ホームランが聞こえた夏 / 글러브

高校野球にあまり興味のない私でも、素直に泣けた韓国映画『ホームランが聞こえた夏』

もうね、やっぱり“高校野球にイノベーションを起こす”って、こういうことだと思うんですよ。
マネージャーがちょっといろいろ本読んで、小手先のイノベーションを起こすっていうどこかの映画とは違います。

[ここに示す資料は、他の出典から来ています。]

import Summits.Ventures.DiscreteObjects.PP12.FlagTenLatinSquare

/-!
# PP(12), flag sub-cell `f = 10`: the ORBIT MATRIX as a typed finite statement
Framing: lottery ticket; floor = certified bounds/negative ranges.

Cell pub-namedobj (venture DiscreteObjects), target (M), designs gen 12. A flag-type collineation `σ` (`σ³ = 1`) of a projective plane
of order 12 with exactly 10 fixed points `c, y₁, …, y₉ ∈ l` (fixed lines `l, m₁, …, m₉ ∋ c`) has 49 non-trivial point orbits and 49
non-trivial line orbits of size 3; its `59 × 59` orbit matrix (tactical decomposition) is determined by the following finite data on the
12 exterior orbit-triangles (`Fin 12`), the 9 fixed points `y_k` / fixed lines `m_j` (`Fin 9`) and the 4 non-trivial orbits on each `m_j`
resp. through each `y_k` (`Fin 4`):
* `φ : Perm (Fin 12)` — triangle `i` is inscribed in triangle `φ i` (the odd-point permutation of `FlagTenOddPoint` is `φ⁻¹` on orbits);
* `γ j : Fin 12 → Fin 4` — the orbit on `m_j` met by the sides of triangle `i` (LINE side; fibres = a triangle factor of `K₁₂ − C_φ`);
* `C k : Fin 12 → Fin 4` — the orbit of lines through `y_k` containing the vertices of triangle `i` (POINT side; fibres = cycles of `q_k`);
* `β k j : Fin 4 → Fin 4` — the orbit on `m_j` met by the line orbit `(k, t)` through `y_k` (a bijection).
`IsFlagTenOrbitMatrix` is the conjunction of the `λ = 1` equations of the orbit matrix, pair type by pair type (designs g12 FAMILY-FLAG7 §1
(R1)(R2)(R3)(C1)(C3)(C4) with `ρ = 1`; = designs g11 FAMILY-FLAG10 §3 (Oa)–(Oe)). Every such collineation yields data satisfying it
(`FlagTenOrbitReduction`, TYPED here, not proved in the kernel: the orbit indexing is bookkeeping the cell has not formalised), so
`NoFlagTenOrbitMatrix → NoFlagOrder3Order12Fixed 10` given the reduction (`noFlagTen_of_orbitReduction`, pure logic).

CENSUS STATUS (2026-08-22, outside the kernel): `NoFlagTenOrbitMatrix` is asserted by exact computation — designs g11 (C enumeration of the
1,246,328 line sides in 12,184 `Cent(φ)`-classes over the nine cycle types of `φ`, C/Python point side: no orbit matrix) and the designs g12
replication (independent derivation of the equations, independent C enumeration and canonicalizer, independent Python point side; per-class
point-side counts identical on all 12,184 classes; see HOME REPLICATION-FLAG10.md for the final status of the line-side counts). Nothing in this
file depends on that computation; the statements are typed so that the census row names a precise proposition. A positive control of the same
equations one order down (n = 9, seven fixed points) does have orbit matrices (designs g12 FAMILY-FLAG7 §4), so the proposition is not vacuous
by shape. No `sorry`, no new axioms.
-/

namespace Summit.Ventures.DiscreteObjects.PP12

open Configuration Finset
open scoped Classical

/-- A colouring `c : Fin 12 → Fin 4` whose four fibres have size 3 and contain no `φ`-adjacent pair: a triangle factor of
`K₁₂ − C_φ` (`C_φ` = the 2-regular graph `{i, φ i}`). -/
def IsTriangleColouring (φ : Equiv.Perm (Fin 12)) (c : Fin 12 → Fin 4) : Prop :=
  (∀ t : Fin 4, (univ.filter fun i : Fin 12 => c i = t).card = 3) ∧ ∀ i : Fin 12, c (φ i) ≠ c i

/-- The finite data of the orbit matrix of the `f = 10` flag sub-cell (see the module docstring for the meaning of the fields). -/
structure FlagTenOrbitData where
  /-- triangle `i` is inscribed in triangle `φ i` -/
  φ : Equiv.Perm (Fin 12)
  /-- line side: `γ j i` = orbit on the fixed line `m_j` met by the sides of triangle `i` -/
  γ : Fin 9 → Fin 12 → Fin 4
  /-- point side: `C k i` = orbit of lines through the fixed point `y_k` containing the vertices of triangle `i` -/
  C : Fin 9 → Fin 12 → Fin 4
  /-- `β k j t` = orbit on `m_j` met by the line orbit `(k, t)` through `y_k` -/
  β : Fin 9 → Fin 9 → Fin 4 → Fin 4

/-- Indicator of a proposition as a natural number (local helper). -/
noncomputable def flagInd (p : Prop) : ℕ := if p then 1 else 0

/-- **The orbit-matrix equations of the `f = 10` flag sub-cell** (all `λ = 1` conditions summed over `σ`-orbits; FAMILY-FLAG7 §1 /
FAMILY-FLAG10 §3). In order: `φ` fixed-point-free without 2-cycles; line side and point side are triangle factors of `K₁₂ − C_φ`;
the `β k j` are bijections; (R1) two side-orbits meet correctly ⇔ the X-words `γ · i`, `γ · i'` agree in exactly 2 coordinates for
non-adjacent `i ≠ i'` and in 0 for adjacent ones; (C1)=(Oa) dually for the point side `C`; (R2)=(Od) side-orbit `i` against line orbit
`(k,t)`: `#{j : β k j t = γ j i} = 3 − 2[C k i = t] − [C k (φ⁻¹ i) = t]`; (R3)=(Oe) two line orbits through different fixed points;
(C3)=(Ob) exterior orbit `i` against the orbit `(j,t)` on `m_j`: `#{k : β k j (C k i) = t} = 3 − 2[γ j i = t] − [γ j (φ i) = t]`;
(C4)=(Oc) two orbits on different fixed lines. -/
def IsFlagTenOrbitMatrix (D : FlagTenOrbitData) : Prop :=
  (∀ i : Fin 12, D.φ i ≠ i ∧ D.φ (D.φ i) ≠ i) ∧
  (∀ j : Fin 9, IsTriangleColouring D.φ (D.γ j)) ∧
  (∀ k : Fin 9, IsTriangleColouring D.φ (D.C k)) ∧
  (∀ k j : Fin 9, Function.Bijective (D.β k j)) ∧
  (∀ i i' : Fin 12, i ≠ i' →
    (univ.filter fun j : Fin 9 => D.γ j i = D.γ j i').card = (if D.φ i = i' ∨ D.φ i' = i then 0 else 2)) ∧
  (∀ i i' : Fin 12, i ≠ i' →
    (univ.filter fun k : Fin 9 => D.C k i = D.C k i').card = (if D.φ i = i' ∨ D.φ i' = i then 0 else 2)) ∧
  (∀ (k : Fin 9) (t : Fin 4) (i : Fin 12),
    (univ.filter fun j : Fin 9 => D.β k j t = D.γ j i).card + 2 * flagInd (D.C k i = t) + flagInd (D.C k (D.φ.symm i) = t) = 3) ∧
  (∀ (k k' : Fin 9) (t t' : Fin 4), k ≠ k' →
    (univ.filter fun i : Fin 12 => D.C k i = t ∧ D.C k' i = t').card +
      (univ.filter fun j : Fin 9 => D.β k j t = D.β k' j t').card = 3) ∧
  (∀ (i : Fin 12) (j : Fin 9) (t : Fin 4),
    (univ.filter fun k : Fin 9 => D.β k j (D.C k i) = t).card + 2 * flagInd (D.γ j i = t) + flagInd (D.γ j (D.φ i) = t) = 3) ∧
  (∀ (j j' : Fin 9) (t t' : Fin 4), j ≠ j' →
    (univ.filter fun i : Fin 12 => D.γ j i = t ∧ D.γ j' i = t').card +
      (univ.filter fun p : Fin 9 × Fin 4 => D.β p.1 j p.2 = t ∧ D.β p.1 j' p.2 = t').card = 3)

/-- **Census statement at the orbit level (typed; decided EMPTY by computation OUTSIDE the kernel, designs g11 + g12, 2026-08-22):**
no orbit matrix of the `f = 10` flag sub-cell exists. -/
def NoFlagTenOrbitMatrix : Prop := ∀ D : FlagTenOrbitData, ¬ IsFlagTenOrbitMatrix D

/-- **Census statement (typed, NOT proved): the orbit-matrix reduction of the `f = 10` flag sub-cell.** Every projective plane of order 12
with a collineation `σ ≠ 1`, `σ³ = 1`, of flag type with exactly 10 fixed points yields orbit-matrix data satisfying
`IsFlagTenOrbitMatrix` (designs g12 FAMILY-FLAG7 §0–§2: index the exterior orbit-triangles by `Fin 12` via the non-fixed line `u₀ ∋ c`,
the fixed points `≠ c` and the fixed lines `≠ l` by `Fin 9`, the four non-trivial orbits on each `m_j` / through each `y_k` by `Fin 4`,
and read the entries of the tactical decomposition; the kernel covers the structure up to the odd-point permutation — `FlagExterior`,
`FlagTenOddPoint` — but not this indexing). -/
def FlagTenOrbitReduction : Prop :=
  ∀ (P L : Type) [Membership P L] [Fintype P] [Fintype L] [ProjectivePlane P L],
    ProjectivePlane.order P L = 12 → ∀ σ : Collineation P L, σ.onPoints ^ 3 = 1 → σ.onPoints ≠ 1 →
      (∃ (l : L) (c : P), σ.onLines l = l ∧ σ.onPoints c = c ∧ c ∈ l ∧
          (∀ p : P, σ.onPoints p = p → p ∈ l) ∧ (∀ m : L, σ.onLines m = m → c ∈ m) ∧ fixedCard σ.onPoints = 10) →
      ∃ D : FlagTenOrbitData, IsFlagTenOrbitMatrix D

/-- **How the census uses the orbit level:** if the reduction holds and no orbit matrix exists, the sub-cell `f = 10` is empty
(`NoFlagOrder3Order12Fixed 10`). Pure logic; records the exact finite proposition the two computations assert. -/
theorem noFlagTen_of_orbitReduction (hred : FlagTenOrbitReduction) (hno : NoFlagTenOrbitMatrix) :
    NoFlagOrder3Order12Fixed 10 := by
  intro P L _ _ _ _ h12 σ hq hne hflag
  obtain ⟨D, hD⟩ := hred P L h12 σ hq hne hflag
  exact hno D hD

/-- Sanity of the encoding (line side): under `IsFlagTenOrbitMatrix` two `φ`-adjacent triangles are separated by every `γ j`
(the fibres of `γ j` are triangles of `K₁₂ − C_φ`), read off from (R1) with `i' = φ i`. -/
theorem IsFlagTenOrbitMatrix.gamma_separates {D : FlagTenOrbitData} (h : IsFlagTenOrbitMatrix D) (j : Fin 9) (i : Fin 12) :
    D.γ j (D.φ i) ≠ D.γ j i :=
  (h.2.1 j).2 i

/-- Sanity of the encoding (point side): dually, `C k` separates `φ`-adjacent triangles. -/
theorem IsFlagTenOrbitMatrix.C_separates {D : FlagTenOrbitData} (h : IsFlagTenOrbitMatrix D) (k : Fin 9) (i : Fin 12) :
    D.C k (D.φ i) ≠ D.C k i :=
  (h.2.2.1 k).2 i

end Summit.Ventures.DiscreteObjects.PP12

生徒もコーチも、負ける悔しさや辛さを体に叩き込んで、「耳が聞こえないんだからしょうがない」「耳が聞こえないんだからかわいそう」といったこれまでの甘えや憐憫を捨てて、ハンディキャップも踏まえた上で、考え方からすべてを叩き直す。
それでも、現実の厳しさに打ちのめされたりもするわけで。

小手先でごまかすのではなく、野球に対する真摯な取り組みを描いたこの作品に、思わず泣かされてしまったのでした。

<STORY>
韓国プロ野球のスターだったサンナムは、暴力事件を起こし謹慎の身となる。世間の印象を良くするため、サンナムは嫌々ながら、ソンシムろう学校野球部のコーチをすることに。しかし、そのチームには選手は10人しかおらず、一人しかいないピッチャーも辞めてしまった。しかし、ソンシムろう学校には、かつて中学野球界で天才ピッチャーと言われつつも、耳が聞こえなくなり野球を辞めたミョンジュという少年がいた。サンナムは、彼を野球部に勧誘する。

<Cheeseの解説>
『シルミド/SILMIDO』カン・ウソク監督が、実際に存在するろう学校、ソンシム学校野球部の挑戦を描いた本作。
冒頭にも紹介したとおり、ハンディキャップを跳ね返し、韓国の甲子園“鳳凰杯”で一勝を目指す耳の聞こえない高校生たちの姿を、熱く描いています。

実は、韓国には高校の野球部は全国で50数チームしかないそうです。
少数精鋭で、プロ野球予備軍という側面が強く、“全国大会レベル”と認められれば、高校野球の全国大会“鳳凰杯”に出場できるそうです。
ということで、ソンシム高校の生徒たちも、高校野球部として正式登録され、“鳳凰杯”に出場することができるのです。

しかし、出場はできても、一勝することも出来ず…。
練習試合でも、相手チームに本気を出してもらえず、同情されながらゆる~い試合をしていたのです。

そんな彼らを変えたのが、かつて韓国野球界のスターだったキム・サンナム。
野球への情熱を無くし、飲酒による暴行事件などを起こした彼は、いやいやながらイメージアップのためにソンシム高校へコーチにやって来ました。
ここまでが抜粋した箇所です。